I was told to lay on the floor and they put the chairs over my head and feet and then Heather I believe is the one who was hitting me. I didn’t cry so I got more. I didn’t count but I know I was in pain and by this time I was very thin so that made it worse. I tried to go to the bathroom to see my bruises but Emory wouldn’t let me. I still have back problems to this day and sciatica from my low back being hurt there.

I remember the day before my birthday. I was planning on how I was going to tell them I was leaving and they had no more rights over me since I was 18. I was looking at the chore list that day as well and want on it. I was so scared that I was being taken off the garden crew. I found out soon enough that my parents were there to get me on December 21, 1989. I was taken out when the girls were doing choir rehearsal or something so I never got to say goodbye.

The first thing I did when I got in the car was grab a bottle of pepsi that they had there, and then I started crying. My parents told me that they were trying to get me out before that because they could tell something wasn’t right when they came to visit me and when I told them about the note they said they would have taken me then. My mom said my dad fasted a lot when I first got there and he gave up sweets while I was there because he loves sweets and was so sad when he saw my menu.

I was there from January 6, 1989 till December 20, 1989. I cannot imagine having to stay as long as the other girls did. I have enough problems from the short time I was there.

There are so many crazy and weird things that went on there and can be read on the blogs and stories on the website. I remember the 3 minute showers and if they were so obsessed with how dirty we were why would they do that. Remember how we were never praised for what we did right, only what we did wrong. I still have problems with negativity today.

I have had female problems since I left there. I had a cone biopsy when I was 20 and had difficulty getting pregnant. I had difficult labor and I have already had a hysterectomy almost 4 years ago. I am 36 years old. I do have 2 wonderful girls and they are the most precious things in the world to me. They know I love them and tell them everyday. They are strong and smart and have turned out well despite going thru a difficult time when I divorced my ex. I have problems with relationships and know what I want but always end up picking the bad guy and don’t really know why.
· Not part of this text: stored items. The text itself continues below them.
/-- **★ ROW P11's BODY FOR AN ARBITRARY CONFIGURATION `U` AT THE STAGE-13 RECORD, FROM THE TWO CLASS BOUNDS FOR `U`** — node00-def-P11's `bgRowAtDatumU_of_classBoundsC1` at
`S := settingOfRecord₁₃ F N θ p`, level `n` (no split: no background token to unfold), with `b m := B₃·(cR·ε_m)`, `b′ m := B₃′·(cR·ε_m)`, the radii positive from admissibility in the
window and (C2) from the run-level antecedent `PartCompat₁₃ F N θ p n`: for every run `p`, level `n ≤ K` in the window with compatible partitions, EVERY sequence `s` and EVERY
`U : GaugeField (F.P p.K) 0 (SU N)`, the bounds `|U(∂p) − 1| < B₃·cR·ε_m·η_m²` on `omegaPlaqs s.Ω m` (`m ≤ n`) and covariant adjacent-plaquette differences `< B₃′·cR·ε_m·η_m³` inside
`Ω_m` (`1 ≤ m ≤ n`) imply `U ∈ U^c_j(X, α₀, α₁)` for `X ⊆ Λ_j` and `U ∈ Ũ^c_j(X)` for admissible `X`, `1 ≤ j ≤ n`.  A REDUCTION — nothing of Bałaban asserted.
[cite: Balaban1985Variational, Thm 1 (8)–(10) p.279; Balaban1985RegularSpaces, (1.7)–(1.9) p.77; Balaban1988Convergent, (2.10) p.256, (2.27)–(2.28) p.259, (2.34)–(2.41) p.261, p.257; Balaban1987RG1, (1.11)–(1.16) p.262] -/
theorem Stage13Params.bgAtDatumU_of_classBoundsC1 (θ : Stage13Params F N) (hθ : θ.Admissible F N) (hRz : θ.Rz = RzOfRecord F N)
    {B₃ B₃' : ℝ} (hB₃ : 0 ≤ B₃) (hB₃' : 0 ≤ B₃') (hM : 0 < θ.τ9.M)
    (hε0 : ∀ (p : B12.RunParams) (n : ℕ), n ≤ p.K → Step.InInterval θ.γ n (gOfRecord₁₃ F N θ p) → ∀ m, m ≤ n → 0 ≤ θ.s2.cR * epsOfRecord θ.ν (gOfRecord₁₃ F N θ p) m)
    (hBα : ∀ (p : B12.RunParams) (n : ℕ), n ≤ p.K → Step.InInterval θ.γ n (gOfRecord₁₃ F N θ p) → ∀ m, 1 ≤ m → m ≤ n →
      B₃ * (θ.s2.cR * epsOfRecord θ.ν (gOfRecord₁₃ F N θ p) m) ≤ (1 - θ.s2.βc) * (lfOfRecord₁₂ F N θ.toStage12Params).alpha0 (gOfRecord₁₃ F N θ p m))
    (hsN : ∀ (p : B12.RunParams) (n : ℕ), n ≤ p.K → ∀ n', 1 ≤ n' → n' ≤ n + 1 →
      ((B14.Eq213MaximalDomains.side (F.P p.K).L θ.τ9.M n' : ℕ) : ℤ) < (F.P p.K).sitesPerDir 0)
    (hcB : ∀ p : B12.RunParams, 2 * (((F.P p.K).d - 1 : ℕ) : ℝ) * ((F.P p.K).L * θ.τ9.M) < θ.s2.cB)
    (hBCM : ∀ p : B12.RunParams, 2 * (((F.P p.K).d - 1 : ℕ) : ℝ) * θ.τ9.M < θ.s2.B * θ.s2.C * θ.s2.Mr)
    (hsmallI : ∀ (p : B12.RunParams) (n : ℕ), n ≤ p.K → Step.InInterval θ.γ n (gOfRecord₁₃ F N θ p) → ∀ j, 1 ≤ j → j ≤ n →
      (((F.P p.K).d - 1 : ℕ) : ℝ) * ((F.P p.K).L * θ.τ9.M) * (F.P p.K).eta j * (B₃ * (θ.s2.cR * epsOfRecord θ.ν (gOfRecord₁₃ F N θ p) j)) ≤ 1 / 2)
    (hsmallMS : ∀ (p : B12.RunParams) (n : ℕ), n ≤ p.K → Step.InInterval θ.γ n (gOfRecord₁₃ F N θ p) → ∀ m, 1 ≤ m → m ≤ n →
      (((F.P p.K).d - 1 : ℕ) : ℝ) * θ.τ9.M * (F.P p.K).eta m * (B₃ * (θ.s2.cR * epsOfRecord θ.ν (gOfRecord₁₃ F N θ p) m)) ≤ 1 / 2)
    (hC1 : ∀ (p : B12.RunParams) (n : ℕ), n ≤ p.K → Step.InInterval θ.γ n (gOfRecord₁₃ F N θ p) → ∀ j, 1 ≤ j → j ≤ n →
      ∃ t : ℕ, 0 < t ∧ RkOfRecord (F.P p.K).L θ.ν.r (gOfRecord₁₃ F N θ p j) = (F.P p.K).L * t)
    (hletterI : ∀ (p : B12.RunParams) (n : ℕ), n ≤ p.K → Step.InInterval θ.γ n (gOfRecord₁₃ F N θ p) → ∀ j, 1 ≤ j → j ≤ n →
      4 * (B₃ * (θ.s2.cR * epsOfRecord θ.ν (gOfRecord₁₃ F N θ p) j) + (((F.P p.K).d - 1 : ℕ) : ℝ) * (((F.P p.K).L : ℝ) * θ.τ9.M) * (B₃' * (θ.s2.cR * epsOfRecord θ.ν (gOfRecord₁₃ F N θ p) j)) +
        4 * ((((F.P p.K).d - 1 : ℕ) : ℝ) * (((F.P p.K).L : ℝ) * θ.τ9.M)) ^ 2 * (B₃ * (θ.s2.cR * epsOfRecord θ.ν (gOfRecord₁₃ F N θ p) j)) ^ 2) <
        θ.s2.cB * (lfOfRecord₁₂ F N θ.toStage12Params).alpha0 (gOfRecord₁₃ F N θ p j))
    (hletterMS : ∀ (p : B12.RunParams) (n : ℕ), n ≤ p.K → Step.InInterval θ.γ n (gOfRecord₁₃ F N θ p) → ∀ m, 1 ≤ m → m ≤ n →
      4 * (B₃ * (θ.s2.cR * epsOfRecord θ.ν (gOfRecord₁₃ F N θ p) m) + (((F.P p.K).d - 1 : ℕ) : ℝ) * (θ.τ9.M : ℝ) * (B₃' * (θ.s2.cR * epsOfRecord θ.ν (gOfRecord₁₃ F N θ p) m)) +
        4 * ((((F.P p.K).d - 1 : ℕ) : ℝ) * (θ.τ9.M : ℝ)) ^ 2 * (B₃ * (θ.s2.cR * epsOfRecord θ.ν (gOfRecord₁₃ F N θ p) m)) ^ 2) <
        rad238 θ.s2.B θ.s2.C θ.s2.Mr ((lfOfRecord₁₂ F N θ.toStage12Params).alpha0 (gOfRecord₁₃ F N θ p m))) :
    ∀ (p : B12.RunParams) (n : ℕ), n ≤ p.K → Step.InInterval θ.γ n (gOfRecord₁₃ F N θ p) → PartCompat₁₃ F N θ p n →
      ∀ (s : SeqOfRecord F θ.ν θ.τ9.M (gOfRecord₁₃ F N θ p) p.K n) (U : GaugeField (F.P p.K) 0 (SU N)),
      (∀ m, m ≤ n → PlaqSmallOn (omegaPlaqs s.Ω m) (B₃ * (θ.s2.cR * epsOfRecord θ.ν (gOfRecord₁₃ F N θ p) m) * (F.P p.K).eta m ^ 2) U) →
      (∀ m, 1 ≤ m → m ≤ n → PlaqC1SmallOn (plaqInside (s.Ω m)) (B₃' * (θ.s2.cR * epsOfRecord θ.ν (gOfRecord₁₃ F N θ p) m) * (F.P p.K).eta m ^ 3) U) →
      ∀ j, 1 ≤ j → j ≤ n → ∀ X : (Sect2.domSys (F.P p.K) θ.τ9.M j).Dom,
      (Sect2.domSites (F.P p.K) θ.τ9.M j X ⊆ s.Λ j →
        Sect2.ofBackgroundC (settingOfRecord₁₃ F N θ p).ι U ∈
          Sect2.spaceI (settingOfRecord₁₃ F N θ p) (θ.Rz p.K) θ.τ9.M j (Sect2.domSites (F.P p.K) θ.τ9.M j X)
            ((settingOfRecord₁₃ F N θ p).lf.alpha0 ((settingOfRecord₁₃ F N θ p).flow.g j)) ((settingOfRecord₁₃ F N θ p).lf.alpha1 ((settingOfRecord₁₃ F N θ p).flow.g j))) ∧
      (Sect2.admB (F.P p.K) θ.ν θ.τ9.M (gOfRecord₁₃ F N θ p) s.Ω s.Λ j (Sect2.domSites (F.P p.K) θ.τ9.M j X) = true →
        Sect2.ofBackgroundC (settingOfRecord₁₃ F N θ p).ι U ∈
          Sect2.spaceMS (settingOfRecord₁₃ F N θ p) (θ.Rz p.K) θ.τ9.M j (Sect2.domSites (F.P p.K) θ.τ9.M j X) s.Ω) := by
  intro p n hn hw hpc
  rw [hRz]
  exact fun s U hc0 hc1 j h1 hj X =>
    bgRowAtDatumU_of_classBoundsC1 (settingOfRecord₁₃ F N θ p) rfl rfl (settingOfRecord₁₃_laws F N θ p) (settingOfRecord₁₃_pos F N θ hθ.1.pos p) θ.ν hM p.K n
      (b := fun m => B₃ * (θ.s2.cR * epsOfRecord θ.ν (gOfRecord₁₃ F N θ p) m)) (b' := fun m => B₃' * (θ.s2.cR * epsOfRecord θ.ν (gOfRecord₁₃ F N θ p) m))
      (fun m hm => mul_nonneg hB₃ (hε0 p n hn hw m hm)) (fun m hm => mul_nonneg hB₃' (hε0 p n hn hw m hm)) s U hc0 hc1
      (fun m _ hm => alphaPos₁₃_of_inInterval hθ hw hm)
      (hBα p n hn hw) (hsN p n hn) (hcB p) (hBCM p) (hsmallI p n hn hw) (hsmallMS p n hn hw) (hC1 p n hn hw) hpc
      (hletterI p n hn hw) (hletterMS p n hn hw) j h1 hj X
I am considering going to counseling when I get out of nursing school because I want to meet the right man and fall in love. I guess I know that I need it but just think I can handle it on my own.

I still go to church on Sunday am and believe in God but I did before I went there. I hated church for a while because of what I saw there. I thought how could these people say they are Christians and do what they do to these girls. I don’t see anywhere in the Bible where God says to humiliate and bring down and beat a child. He wants us to be loved and nurtured and spanked properly as a child. My pastor says spanking beyond 5 or 6 years old is pointless. If you don’t have control by then you have to use other methods like taking things away and stuff like that. Beating a teenager only brings more rebellion and hatred and pushes them away from God.
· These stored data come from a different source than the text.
import Mathlib
import Literature.RingTheory.CohomologyAnnihilator.RegularLocalRing
import Literature.AlgebraicGeometry.Resolution.CompositeValuations
import HarnessLib

/-!
# Crux `StrictDrop` (stmt-ResolutionOfSingularities-16485), line `birth` — stub `stub_regular_drop`

Route `ResolutionOfSingularities/HomologicalConductor`, endpoint calibration (SC) of the line
`birth`: along the canonical normalised `ca`-tower `T₀ = loc A`, `T_(m+1) = loc (nrm (chart T_m))`
of a finitely generated `A ⊆ O ⊆ K` (`O` a valuation ring of `K ⊇ k`), if the stage `T_m` is NOT a
regular local ring and the stage `T_n` IS one, then `T_n` carries a non-zero cohomology annihilator
`y` with `y * x⁻¹ ∉ O` (i.e. `v(y) < v(x)`) for every non-zero `x ∈ ca(T_m)`; here every stage is
assumed to have the tower `Shape` (noetherian, `⊆ O`, local at the centre of `O`: an element of the
stage invertible in `O` is invertible in the stage), which is the neighbouring stub
`stub_towerShape` and enters as a hypothesis.

Proof (witness `y = 1`):

* `1 ∈ ca(T_n)`: the cohomology annihilator of a regular local ring is the unit ideal
  (`Literature.RingTheory.CohomologyAnnihilator.cohomologyAnnihilator_eq_top_of_isRegularLocalRing`,
  [IyengarTakahashi2014, Example 2.5] + Auslander–Buchsbaum–Serre), and the route's inlined `ca T`
  is literally `(↑) '' ca(↥T)` (`Subalgebra.image_coe_cohomologyAnnihilator`).
* for `x ∈ ca(T_m)`, `x ≠ 0`: `T_m` is a noetherian LOCAL ring (it sits inside the local ring `O`
  and is closed under the inverses of its `O`-units, which lie in `O`:
  `Literature.AlgebraicGeometry.Resolution.inv_mem_of_isUnit`), it is singular, so `ca(T_m) ⊆ 𝔪`
  (`cohomologyAnnihilator_le_maximalIdeal_of_not_isRegularLocalRing`,
  [IyengarTakahashi2014, Lemma 2.10 (2)]); hence `x` is not a unit of `T_m`, so `x⁻¹ ∉ T_m`, so
  `x⁻¹ ∉ O` by locality at the centre, i.e. `1 * x⁻¹ ∉ O`.

The statement is the registered stub with the route's `let`-bound tower inlined verbatim
(definitionally equal, `Iff.rfl`, to `Sig.stub_regular_drop` of the line skeleton
`Cruxes/StrictDrop/Lines/birth.lean`).
-/

noncomputable section

-- single-problem summit: the doubled namespace component is forced
set_option linter.dupNamespace false

namespace Summit.ResolutionOfSingularities.ResolutionOfSingularities.Theorems.StrictDrop.Birth.RegularDrop

open Literature.RingTheory.CohomologyAnnihilator Literature.AlgebraicGeometry.Resolution IsLocalRing

/-! ## One stage: a subalgebra `T ⊆ O` local at the centre of `O` -/

section Stage

variable {k K : Type} [Field k] [Field K] [Algebra k K]

/-- A stage `T ⊆ O` local at the centre of `O`: an element of `T` which is a unit of `O` is a
unit of `T`. [folklore] -/
theorem isUnit_of_isUnit_valuationSubring (O : ValuationSubring K) (T : Subalgebra k K)
    (hTO : T.toSubring ≤ O.toSubring) (hunit : ∀ s ∈ T, s⁻¹ ∈ O → s⁻¹ ∈ T) (t : T)
    (hu : IsUnit (⟨(t : K), hTO t.2⟩ : O)) : IsUnit t := by
  -- `t⁻¹ ∈ O` (`Literature.AlgebraicGeometry.Resolution.inv_mem_of_isUnit`), so `t⁻¹ ∈ T`.
  have ht0 : (t : K) ≠ 0 := fun h0 => hu.ne_zero (Subtype.ext h0)
  have hinvT : (t : K)⁻¹ ∈ T := hunit t t.2 (inv_mem_of_isUnit O (hTO t.2) hu)
  exact IsUnit.of_mul_eq_one ⟨(t : K)⁻¹, hinvT⟩ (Subtype.ext (mul_inv_cancel₀ ht0))

/-- A stage `T ⊆ O` local at the centre of `O` is a local ring (with `𝔪_T = T ∩ 𝔪_O`): for
`a ∈ T`, either `a` or `1 - a` is a unit of the local ring `O`, hence of `T`. [folklore] -/
theorem isLocalRing_of_le_valuationSubring (O : ValuationSubring K) (T : Subalgebra k K)
    (hTO : T.toSubring ≤ O.toSubring) (hunit : ∀ s ∈ T, s⁻¹ ∈ O → s⁻¹ ∈ T) :
    IsLocalRing T := by
  refine IsLocalRing.of_isUnit_or_isUnit_one_sub_self fun a => ?_
  rcases IsLocalRing.isUnit_or_isUnit_one_sub_self (⟨(a : K), hTO a.2⟩ : O) with hu | hu
  · exact Or.inl (isUnit_of_isUnit_valuationSubring O T hTO hunit a hu)
  · refine Or.inr (isUnit_of_isUnit_valuationSubring O T hTO hunit (1 - a) ?_)
    have h : (⟨((1 - a : T) : K), hTO (1 - a).2⟩ : O) = 1 - ⟨(a : K), hTO a.2⟩ :=
      Subtype.ext (by simp)
    rwa [h]

/-- **`1 ∈ ca` of a regular stage**: for a subalgebra `T` of `K` which is a regular local ring,
`1` lies in (the image in `K` of) the cohomology annihilator `ca(T)`, since `ca` of a regular
local ring is the unit ideal. [cite: IyengarTakahashi2014, Example 2.5] -/
theorem one_mem_image_cohomologyAnnihilator (T : Subalgebra k K) (hreg : IsRegularLocalRing T) :
    (1 : K) ∈ ((↑) : T → K) '' (cohomologyAnnihilator T : Set T) := by
  haveI := hreg
  refine ⟨1, ?_, OneMemClass.coe_one T⟩
  rw [SetLike.mem_coe, cohomologyAnnihilator_eq_top_of_isRegularLocalRing (R := T)]
  exact Submodule.mem_top

/-- **Non-zero annihilators of a singular stage have positive value**: for a noetherian stage
`T ⊆ O` local at the centre of `O` which is NOT a regular local ring, a non-zero `z ∈ ca(T)` lies
in `𝔪_T` (`ca(T) ⊆ 𝔪_T` for singular `T`), so it is not a unit of `T`, so `z⁻¹ ∉ T`, so
`z⁻¹ ∉ O`. [cite: IyengarTakahashi2014, Lemma 2.10 (2)] -/
theorem inv_not_mem_of_mem_cohomologyAnnihilator (O : ValuationSubring K) (T : Subalgebra k K)
    (hNoeth : IsNoetherianRing T) (hTO : T.toSubring ≤ O.toSubring)
    (hunit : ∀ s ∈ T, s⁻¹ ∈ O → s⁻¹ ∈ T) (hsing : ¬ IsRegularLocalRing T) (z : T)
    (hz : z ∈ cohomologyAnnihilator T) (hz0 : (z : K) ≠ 0) : (z : K)⁻¹ ∉ O := by
  haveI : IsLocalRing T := isLocalRing_of_le_valuationSubring O T hTO hunit
  haveI := hNoeth
  intro hinv
  have hmax : z ∈ maximalIdeal T :=
    cohomologyAnnihilator_le_maximalIdeal_of_not_isRegularLocalRing (R := T) hsing hz
  have hzu : IsUnit z :=
    IsUnit.of_mul_eq_one ⟨(z : K)⁻¹, hunit z z.2 hinv⟩ (Subtype.ext (mul_inv_cancel₀ hz0))
  exact (IsLocalRing.mem_maximalIdeal z).mp hmax hzu

end Stage

/-! ## The stub, in the registered (inlined, `let`-bound) form -/

/-- **Stub `stub_regular_drop` (SC, endpoint calibration) of line `birth` of the crux
`StrictDrop`.** Along the canonical normalised `ca`-tower of `A ⊆ O ⊆ K` whose stages all have the
tower shape, if the stage `m` is not a regular local ring and the stage `n` is, then
`y = 1 ∈ ca(T_n)` is non-zero and `1 * x⁻¹ ∉ O` for every non-zero `x ∈ ca(T_m)`
(`ca(T_n) = T_n` for `T_n` regular; `ca(T_m) ⊆ 𝔪_(T_m) = T_m ∩ 𝔪_O` for `T_m` singular).
[cite: IyengarTakahashi2014, Example 2.5 and Lemma 2.10 (2)] -/
theorem stub_regular_drop : ∀ p : ℕ, p.Prime → ∀ (k K : Type) [Field k] [CharP k p] [Field K] [Algebra k K] (O : ValuationSubring K) (A : Subalgebra k K), (∀ c : k, algebraMap k K c ∈ O) → A.FG → IsFractionRing ↥A K → A.toSubring ≤ O.toSubring → let ca : Subalgebra k K → Set K := fun A => {x : K | ∃ hx : x ∈ A, ∃ n : ℕ, ∀ i : ℕ, n ≤ i → ∀ (M N : ModuleCat.{0} ↥A), Module.Finite ↥A M → Module.Finite ↥A N → ∀ e : CategoryTheory.Abelian.Ext.{0} M N i, (⟨x, hx⟩ : ↥A) • e = 0}; let loc : Subalgebra k K → Subalgebra k K := fun A => Algebra.adjoin k {y : K | ∃ a ∈ A, ∃ s ∈ A, s⁻¹ ∈ O ∧ y = a * s⁻¹}; let chart : Subalgebra k K → Subalgebra k K := fun A => Algebra.adjoin k ((A : Set K) ∪ {y : K | ∃ c ∈ ca A, ∃ x ∈ ca A, x ≠ 0 ∧ (∀ c' ∈ ca A, c' * x⁻¹ ∈ O) ∧ y = c * x⁻¹}); let nrm : Subalgebra k K → Subalgebra k K := fun B => Algebra.adjoin k {y : K | IsIntegral ↥B y}; let tower : Subalgebra k K → ℕ → Subalgebra k K := fun A m => @Nat.rec (fun _ => Subalgebra k K) (loc A) (fun _ B => loc (nrm (chart B))) m; let Shape : Subalgebra k K → Prop := fun T => (∃ B : Subalgebra k K, B.FG ∧ B ≤ T ∧ loc B = T ∧ ∀ t ∈ T, ∃ b ∈ B, ∃ s ∈ B, s⁻¹ ∈ O ∧ t = b * s⁻¹) ∧ IsNoetherianRing ↥T ∧ T.toSubring ≤ O.toSubring ∧ ∀ s ∈ T, s⁻¹ ∈ O → s⁻¹ ∈ T; (∀ m : ℕ, Shape (tower A m)) → ∀ m n : ℕ, ¬ IsRegularLocalRing ↥(tower A m) → IsRegularLocalRing ↥(tower A n) → ∃ y ∈ ca (tower A n), y ≠ 0 ∧ ∀ x ∈ ca (tower A m), x ≠ 0 → y * x⁻¹ ∉ O := by
  intro p _ k K _ _ _ _ O A _ _ _ _ ca loc chart nrm tower Shape hShape m n hm hn
  obtain ⟨-, hNoeth, hTO, hunit⟩ := hShape m
  refine ⟨1, ?_, one_ne_zero, fun x hx hx0 => ?_⟩
  · -- `1 ∈ ca (tower A n)`: the inlined `ca` is literally `(↑) '' ca(↥(tower A n))`.
    have h := one_mem_image_cohomologyAnnihilator (tower A n) hn
    rw [Subalgebra.image_coe_cohomologyAnnihilator] at h
    exact h
  · -- `x ∈ ca (tower A m)`, `x ≠ 0`: `x⁻¹ ∉ O`.
    have hx' : x ∈ ((↑) : ↥(tower A m) → K) '' (cohomologyAnnihilator ↥(tower A m) : Set _) := by
      rw [Subalgebra.image_coe_cohomologyAnnihilator]
      exact hx
    obtain ⟨z, hz, rfl⟩ := hx'
    rw [one_mul]
    exact inv_not_mem_of_mem_cohomologyAnnihilator O (tower A m) hNoeth hTO hunit hm z hz hx0

end Summit.ResolutionOfSingularities.ResolutionOfSingularities.Theorems.StrictDrop.Birth.RegularDrop

end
I know that all the things I read are true. I was there. I lived it and have to live with the after effects everyday of my life. I know that the Williams are Christians believe in salvation and God but I don’t feel like they are helping girls at all. They are hurting them emotionally and physically for the rest of their lives.

I could go on and on and I know this is a long story but it doesn’t even begin to tell all the things that happened there. I only pray that this website and these stories can make a difference and that no girl has to go through what we girls at HH did.